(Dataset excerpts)
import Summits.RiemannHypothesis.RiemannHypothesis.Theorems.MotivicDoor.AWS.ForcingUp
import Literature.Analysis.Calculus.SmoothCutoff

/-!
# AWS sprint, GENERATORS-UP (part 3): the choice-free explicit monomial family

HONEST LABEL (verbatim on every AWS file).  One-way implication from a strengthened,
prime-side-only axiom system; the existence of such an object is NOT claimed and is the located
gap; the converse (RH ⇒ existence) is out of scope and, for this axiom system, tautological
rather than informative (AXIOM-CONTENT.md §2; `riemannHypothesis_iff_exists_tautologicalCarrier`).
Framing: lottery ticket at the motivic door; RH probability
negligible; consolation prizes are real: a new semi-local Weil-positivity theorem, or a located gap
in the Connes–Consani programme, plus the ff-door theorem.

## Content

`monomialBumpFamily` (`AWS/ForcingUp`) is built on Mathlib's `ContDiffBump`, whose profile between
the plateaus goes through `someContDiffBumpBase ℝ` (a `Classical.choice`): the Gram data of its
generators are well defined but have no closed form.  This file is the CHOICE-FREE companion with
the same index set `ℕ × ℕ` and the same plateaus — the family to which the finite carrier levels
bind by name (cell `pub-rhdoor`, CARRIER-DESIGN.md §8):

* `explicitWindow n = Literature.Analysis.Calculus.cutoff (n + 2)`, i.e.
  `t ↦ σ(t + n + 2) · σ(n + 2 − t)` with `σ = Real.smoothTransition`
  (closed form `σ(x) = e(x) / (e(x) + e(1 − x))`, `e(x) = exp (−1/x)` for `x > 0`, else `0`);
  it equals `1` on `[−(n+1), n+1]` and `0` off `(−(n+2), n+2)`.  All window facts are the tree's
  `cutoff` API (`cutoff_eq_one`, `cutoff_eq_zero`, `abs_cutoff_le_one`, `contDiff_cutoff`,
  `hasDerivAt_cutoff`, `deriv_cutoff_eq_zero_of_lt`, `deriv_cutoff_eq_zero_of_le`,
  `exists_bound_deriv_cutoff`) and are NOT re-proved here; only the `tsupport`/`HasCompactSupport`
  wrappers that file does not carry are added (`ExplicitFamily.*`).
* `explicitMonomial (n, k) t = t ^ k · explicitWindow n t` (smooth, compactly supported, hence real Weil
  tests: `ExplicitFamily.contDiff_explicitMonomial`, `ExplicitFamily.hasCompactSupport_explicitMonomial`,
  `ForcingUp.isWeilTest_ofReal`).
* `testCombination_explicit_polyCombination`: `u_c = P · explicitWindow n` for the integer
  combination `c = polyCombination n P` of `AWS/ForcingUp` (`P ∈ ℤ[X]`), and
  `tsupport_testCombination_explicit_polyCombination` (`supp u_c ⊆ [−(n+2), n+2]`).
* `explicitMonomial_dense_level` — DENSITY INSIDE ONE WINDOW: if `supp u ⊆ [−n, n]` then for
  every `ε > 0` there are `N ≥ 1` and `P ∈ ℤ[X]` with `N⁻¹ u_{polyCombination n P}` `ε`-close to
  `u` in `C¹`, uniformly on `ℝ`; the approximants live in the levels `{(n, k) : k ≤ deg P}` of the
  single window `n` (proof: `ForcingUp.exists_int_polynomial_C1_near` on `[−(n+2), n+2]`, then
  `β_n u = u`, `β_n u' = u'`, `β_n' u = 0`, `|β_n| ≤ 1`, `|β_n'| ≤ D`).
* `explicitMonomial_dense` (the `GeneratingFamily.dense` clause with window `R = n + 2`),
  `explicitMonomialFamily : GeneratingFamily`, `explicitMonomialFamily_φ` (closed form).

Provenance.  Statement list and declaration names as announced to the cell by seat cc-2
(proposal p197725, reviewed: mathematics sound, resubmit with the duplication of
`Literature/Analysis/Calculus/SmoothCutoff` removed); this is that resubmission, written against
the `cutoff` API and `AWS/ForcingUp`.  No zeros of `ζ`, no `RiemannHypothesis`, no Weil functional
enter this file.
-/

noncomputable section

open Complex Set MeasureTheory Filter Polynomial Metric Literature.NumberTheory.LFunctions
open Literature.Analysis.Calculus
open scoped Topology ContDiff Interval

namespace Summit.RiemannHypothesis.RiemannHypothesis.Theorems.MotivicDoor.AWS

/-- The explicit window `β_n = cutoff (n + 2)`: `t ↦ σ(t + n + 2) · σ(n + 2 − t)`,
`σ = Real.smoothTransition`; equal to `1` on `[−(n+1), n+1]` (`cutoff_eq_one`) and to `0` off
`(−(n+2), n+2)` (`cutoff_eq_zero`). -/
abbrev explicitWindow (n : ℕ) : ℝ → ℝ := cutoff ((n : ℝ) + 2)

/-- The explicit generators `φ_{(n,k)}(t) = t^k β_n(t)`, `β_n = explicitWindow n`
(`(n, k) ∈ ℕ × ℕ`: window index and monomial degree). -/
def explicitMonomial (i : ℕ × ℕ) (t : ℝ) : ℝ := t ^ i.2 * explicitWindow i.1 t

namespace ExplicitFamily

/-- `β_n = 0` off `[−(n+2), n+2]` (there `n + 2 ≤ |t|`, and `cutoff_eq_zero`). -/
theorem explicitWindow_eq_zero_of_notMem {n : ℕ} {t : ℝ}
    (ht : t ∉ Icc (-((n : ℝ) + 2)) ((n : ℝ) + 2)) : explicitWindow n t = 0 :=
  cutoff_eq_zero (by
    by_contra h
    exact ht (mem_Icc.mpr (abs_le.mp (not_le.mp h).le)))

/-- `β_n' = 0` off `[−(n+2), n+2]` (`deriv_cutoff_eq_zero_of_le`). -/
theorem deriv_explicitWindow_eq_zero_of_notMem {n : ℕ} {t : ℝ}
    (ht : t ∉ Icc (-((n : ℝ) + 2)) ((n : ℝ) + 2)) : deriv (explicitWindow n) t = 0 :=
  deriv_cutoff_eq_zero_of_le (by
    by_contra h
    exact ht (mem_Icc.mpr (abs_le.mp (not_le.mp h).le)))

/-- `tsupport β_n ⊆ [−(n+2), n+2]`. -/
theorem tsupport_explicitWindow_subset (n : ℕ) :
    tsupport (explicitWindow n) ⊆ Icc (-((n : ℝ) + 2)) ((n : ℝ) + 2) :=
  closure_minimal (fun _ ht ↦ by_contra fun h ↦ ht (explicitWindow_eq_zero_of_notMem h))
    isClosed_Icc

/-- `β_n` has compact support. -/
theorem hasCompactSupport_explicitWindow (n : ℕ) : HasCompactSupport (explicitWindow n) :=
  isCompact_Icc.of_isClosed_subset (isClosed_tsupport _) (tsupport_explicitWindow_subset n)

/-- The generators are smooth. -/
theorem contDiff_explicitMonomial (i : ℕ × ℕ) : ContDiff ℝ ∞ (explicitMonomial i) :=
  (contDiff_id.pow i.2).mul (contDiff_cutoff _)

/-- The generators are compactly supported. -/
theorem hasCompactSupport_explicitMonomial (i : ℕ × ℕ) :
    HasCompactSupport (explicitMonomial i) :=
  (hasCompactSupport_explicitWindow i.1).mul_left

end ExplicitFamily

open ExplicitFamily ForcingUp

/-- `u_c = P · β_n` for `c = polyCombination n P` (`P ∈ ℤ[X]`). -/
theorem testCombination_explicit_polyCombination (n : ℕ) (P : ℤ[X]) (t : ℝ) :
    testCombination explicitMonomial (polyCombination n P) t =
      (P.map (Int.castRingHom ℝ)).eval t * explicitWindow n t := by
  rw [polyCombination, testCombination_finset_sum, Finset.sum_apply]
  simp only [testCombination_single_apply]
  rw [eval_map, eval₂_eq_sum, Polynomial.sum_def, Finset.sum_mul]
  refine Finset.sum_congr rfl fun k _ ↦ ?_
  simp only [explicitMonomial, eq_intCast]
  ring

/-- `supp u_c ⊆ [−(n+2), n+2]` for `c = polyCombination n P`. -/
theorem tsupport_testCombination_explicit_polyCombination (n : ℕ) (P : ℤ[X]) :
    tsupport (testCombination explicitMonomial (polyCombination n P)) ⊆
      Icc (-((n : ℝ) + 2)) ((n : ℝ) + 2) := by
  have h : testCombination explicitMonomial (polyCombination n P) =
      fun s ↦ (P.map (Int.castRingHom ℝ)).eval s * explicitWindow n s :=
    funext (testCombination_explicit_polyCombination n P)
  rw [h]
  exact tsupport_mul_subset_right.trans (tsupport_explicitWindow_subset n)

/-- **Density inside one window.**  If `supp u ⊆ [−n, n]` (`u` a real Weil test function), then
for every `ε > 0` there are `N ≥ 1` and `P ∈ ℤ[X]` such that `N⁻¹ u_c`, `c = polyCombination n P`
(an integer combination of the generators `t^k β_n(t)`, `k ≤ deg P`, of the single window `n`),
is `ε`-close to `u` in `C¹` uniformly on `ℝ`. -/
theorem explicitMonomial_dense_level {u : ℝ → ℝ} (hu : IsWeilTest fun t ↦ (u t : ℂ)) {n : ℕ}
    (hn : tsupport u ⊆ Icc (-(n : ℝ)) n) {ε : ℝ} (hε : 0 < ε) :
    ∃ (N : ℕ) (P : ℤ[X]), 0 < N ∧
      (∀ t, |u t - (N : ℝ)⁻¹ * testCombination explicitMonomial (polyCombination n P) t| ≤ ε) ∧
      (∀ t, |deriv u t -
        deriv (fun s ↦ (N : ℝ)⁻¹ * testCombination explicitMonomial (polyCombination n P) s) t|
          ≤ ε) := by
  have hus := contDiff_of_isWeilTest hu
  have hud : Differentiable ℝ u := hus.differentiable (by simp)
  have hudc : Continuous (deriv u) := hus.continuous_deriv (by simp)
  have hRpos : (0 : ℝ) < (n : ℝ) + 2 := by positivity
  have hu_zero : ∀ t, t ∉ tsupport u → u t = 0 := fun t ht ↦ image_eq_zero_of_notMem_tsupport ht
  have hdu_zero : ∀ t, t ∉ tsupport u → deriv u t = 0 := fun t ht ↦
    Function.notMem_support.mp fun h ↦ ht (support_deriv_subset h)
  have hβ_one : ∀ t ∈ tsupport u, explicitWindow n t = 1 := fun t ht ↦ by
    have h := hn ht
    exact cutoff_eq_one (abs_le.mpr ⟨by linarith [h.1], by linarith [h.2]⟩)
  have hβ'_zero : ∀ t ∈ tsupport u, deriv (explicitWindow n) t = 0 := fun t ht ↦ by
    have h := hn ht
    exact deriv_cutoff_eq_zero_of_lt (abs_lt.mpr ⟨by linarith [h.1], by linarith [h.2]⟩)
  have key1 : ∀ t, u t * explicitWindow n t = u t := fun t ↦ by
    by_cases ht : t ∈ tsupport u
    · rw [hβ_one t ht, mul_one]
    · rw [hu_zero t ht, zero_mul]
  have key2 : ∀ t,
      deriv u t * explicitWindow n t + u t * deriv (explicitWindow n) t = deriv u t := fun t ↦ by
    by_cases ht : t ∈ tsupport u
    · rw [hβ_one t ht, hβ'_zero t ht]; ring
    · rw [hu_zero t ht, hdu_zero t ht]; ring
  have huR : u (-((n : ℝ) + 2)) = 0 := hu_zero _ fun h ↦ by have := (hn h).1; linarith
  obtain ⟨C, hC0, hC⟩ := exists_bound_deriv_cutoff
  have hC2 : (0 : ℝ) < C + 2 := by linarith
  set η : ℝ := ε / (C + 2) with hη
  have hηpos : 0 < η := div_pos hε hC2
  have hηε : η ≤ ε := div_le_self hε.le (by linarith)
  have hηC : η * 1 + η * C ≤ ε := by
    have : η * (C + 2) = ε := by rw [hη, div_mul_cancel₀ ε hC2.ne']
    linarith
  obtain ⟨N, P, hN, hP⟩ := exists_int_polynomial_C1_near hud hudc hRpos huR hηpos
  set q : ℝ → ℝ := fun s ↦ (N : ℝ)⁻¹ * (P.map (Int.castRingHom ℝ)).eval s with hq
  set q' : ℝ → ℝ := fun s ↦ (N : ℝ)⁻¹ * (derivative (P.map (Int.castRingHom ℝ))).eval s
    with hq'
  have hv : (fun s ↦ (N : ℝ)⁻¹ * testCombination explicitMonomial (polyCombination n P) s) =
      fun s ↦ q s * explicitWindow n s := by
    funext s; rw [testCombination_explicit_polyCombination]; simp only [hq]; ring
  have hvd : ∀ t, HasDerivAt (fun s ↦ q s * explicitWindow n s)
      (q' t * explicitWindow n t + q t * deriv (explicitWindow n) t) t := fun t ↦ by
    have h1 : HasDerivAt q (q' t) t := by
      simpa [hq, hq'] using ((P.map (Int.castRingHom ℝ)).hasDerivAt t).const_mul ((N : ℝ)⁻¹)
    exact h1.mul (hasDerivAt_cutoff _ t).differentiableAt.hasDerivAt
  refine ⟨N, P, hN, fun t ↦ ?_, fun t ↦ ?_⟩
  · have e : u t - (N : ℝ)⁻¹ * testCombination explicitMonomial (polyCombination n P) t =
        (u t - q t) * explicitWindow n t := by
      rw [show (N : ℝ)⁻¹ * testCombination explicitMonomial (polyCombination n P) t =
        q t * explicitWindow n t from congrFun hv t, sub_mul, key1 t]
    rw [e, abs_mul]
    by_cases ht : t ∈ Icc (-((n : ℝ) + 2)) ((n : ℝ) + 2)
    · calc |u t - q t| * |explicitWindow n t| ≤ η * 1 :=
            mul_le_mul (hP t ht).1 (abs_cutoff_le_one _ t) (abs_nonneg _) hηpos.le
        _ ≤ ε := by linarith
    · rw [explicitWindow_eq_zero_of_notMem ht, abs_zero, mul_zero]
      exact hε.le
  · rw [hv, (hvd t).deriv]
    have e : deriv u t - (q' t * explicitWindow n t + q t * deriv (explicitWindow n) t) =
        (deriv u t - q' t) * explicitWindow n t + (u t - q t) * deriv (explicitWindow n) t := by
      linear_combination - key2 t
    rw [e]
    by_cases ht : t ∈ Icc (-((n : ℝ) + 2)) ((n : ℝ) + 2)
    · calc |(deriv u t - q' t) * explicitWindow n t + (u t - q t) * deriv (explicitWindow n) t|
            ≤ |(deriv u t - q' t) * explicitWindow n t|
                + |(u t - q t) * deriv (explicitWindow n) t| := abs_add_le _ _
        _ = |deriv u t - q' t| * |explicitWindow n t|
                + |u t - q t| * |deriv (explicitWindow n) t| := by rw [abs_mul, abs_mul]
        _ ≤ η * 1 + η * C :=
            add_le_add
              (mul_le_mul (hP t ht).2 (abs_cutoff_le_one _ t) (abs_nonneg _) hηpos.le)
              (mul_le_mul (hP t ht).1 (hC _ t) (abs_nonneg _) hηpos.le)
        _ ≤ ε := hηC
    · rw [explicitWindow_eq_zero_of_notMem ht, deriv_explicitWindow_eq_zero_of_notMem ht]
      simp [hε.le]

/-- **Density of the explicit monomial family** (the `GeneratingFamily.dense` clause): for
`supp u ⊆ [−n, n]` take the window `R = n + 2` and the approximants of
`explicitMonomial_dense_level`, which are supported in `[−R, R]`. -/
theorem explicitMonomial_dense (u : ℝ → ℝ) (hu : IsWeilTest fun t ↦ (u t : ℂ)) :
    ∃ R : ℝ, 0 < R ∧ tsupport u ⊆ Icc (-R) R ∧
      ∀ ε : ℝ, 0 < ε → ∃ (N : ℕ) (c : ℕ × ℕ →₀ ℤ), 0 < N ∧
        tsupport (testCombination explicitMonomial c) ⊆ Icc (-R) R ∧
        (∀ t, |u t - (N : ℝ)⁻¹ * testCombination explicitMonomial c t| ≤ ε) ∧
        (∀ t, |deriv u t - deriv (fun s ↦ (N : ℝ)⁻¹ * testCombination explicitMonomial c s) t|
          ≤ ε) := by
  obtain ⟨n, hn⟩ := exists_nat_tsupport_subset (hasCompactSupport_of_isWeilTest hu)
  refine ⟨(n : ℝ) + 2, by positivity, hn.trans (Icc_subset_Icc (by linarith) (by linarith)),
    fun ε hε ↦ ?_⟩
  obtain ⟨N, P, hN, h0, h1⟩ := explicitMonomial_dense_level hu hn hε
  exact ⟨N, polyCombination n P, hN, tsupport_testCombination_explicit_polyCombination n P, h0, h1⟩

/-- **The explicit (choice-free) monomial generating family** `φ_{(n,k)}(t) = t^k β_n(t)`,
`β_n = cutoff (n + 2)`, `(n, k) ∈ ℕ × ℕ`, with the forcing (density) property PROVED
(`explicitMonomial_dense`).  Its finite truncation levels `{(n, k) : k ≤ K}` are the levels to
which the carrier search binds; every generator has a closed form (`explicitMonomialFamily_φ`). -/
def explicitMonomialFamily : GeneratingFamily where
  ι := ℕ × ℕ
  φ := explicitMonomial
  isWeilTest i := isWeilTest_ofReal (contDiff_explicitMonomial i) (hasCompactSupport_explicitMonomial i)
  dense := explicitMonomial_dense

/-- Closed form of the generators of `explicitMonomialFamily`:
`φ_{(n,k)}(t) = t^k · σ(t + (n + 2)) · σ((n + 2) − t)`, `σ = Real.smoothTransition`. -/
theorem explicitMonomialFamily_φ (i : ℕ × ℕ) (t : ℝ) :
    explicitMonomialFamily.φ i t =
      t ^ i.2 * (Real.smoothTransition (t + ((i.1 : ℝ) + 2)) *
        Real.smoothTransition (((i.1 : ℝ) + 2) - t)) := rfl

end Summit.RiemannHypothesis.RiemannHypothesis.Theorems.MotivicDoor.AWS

* **REQUIRED WORK**
Your output should consist solely of the lines from the beginning of the entries through the line containing "gap; the converse", reproduced exactly.

* **COMPLETED TASK**
import Summits.RiemannHypothesis.RiemannHypothesis.Theorems.MotivicDoor.AWS.ForcingUp
import Literature.Analysis.Calculus.SmoothCutoff

/-!
# AWS sprint, GENERATORS-UP (part 3): the choice-free explicit monomial family

HONEST LABEL (verbatim on every AWS file).  One-way implication from a strengthened,
prime-side-only axiom system; the existence of such an object is NOT claimed and is the located
gap; the converse (RH ⇒ existence) is out of scope and, for this axiom system, tautological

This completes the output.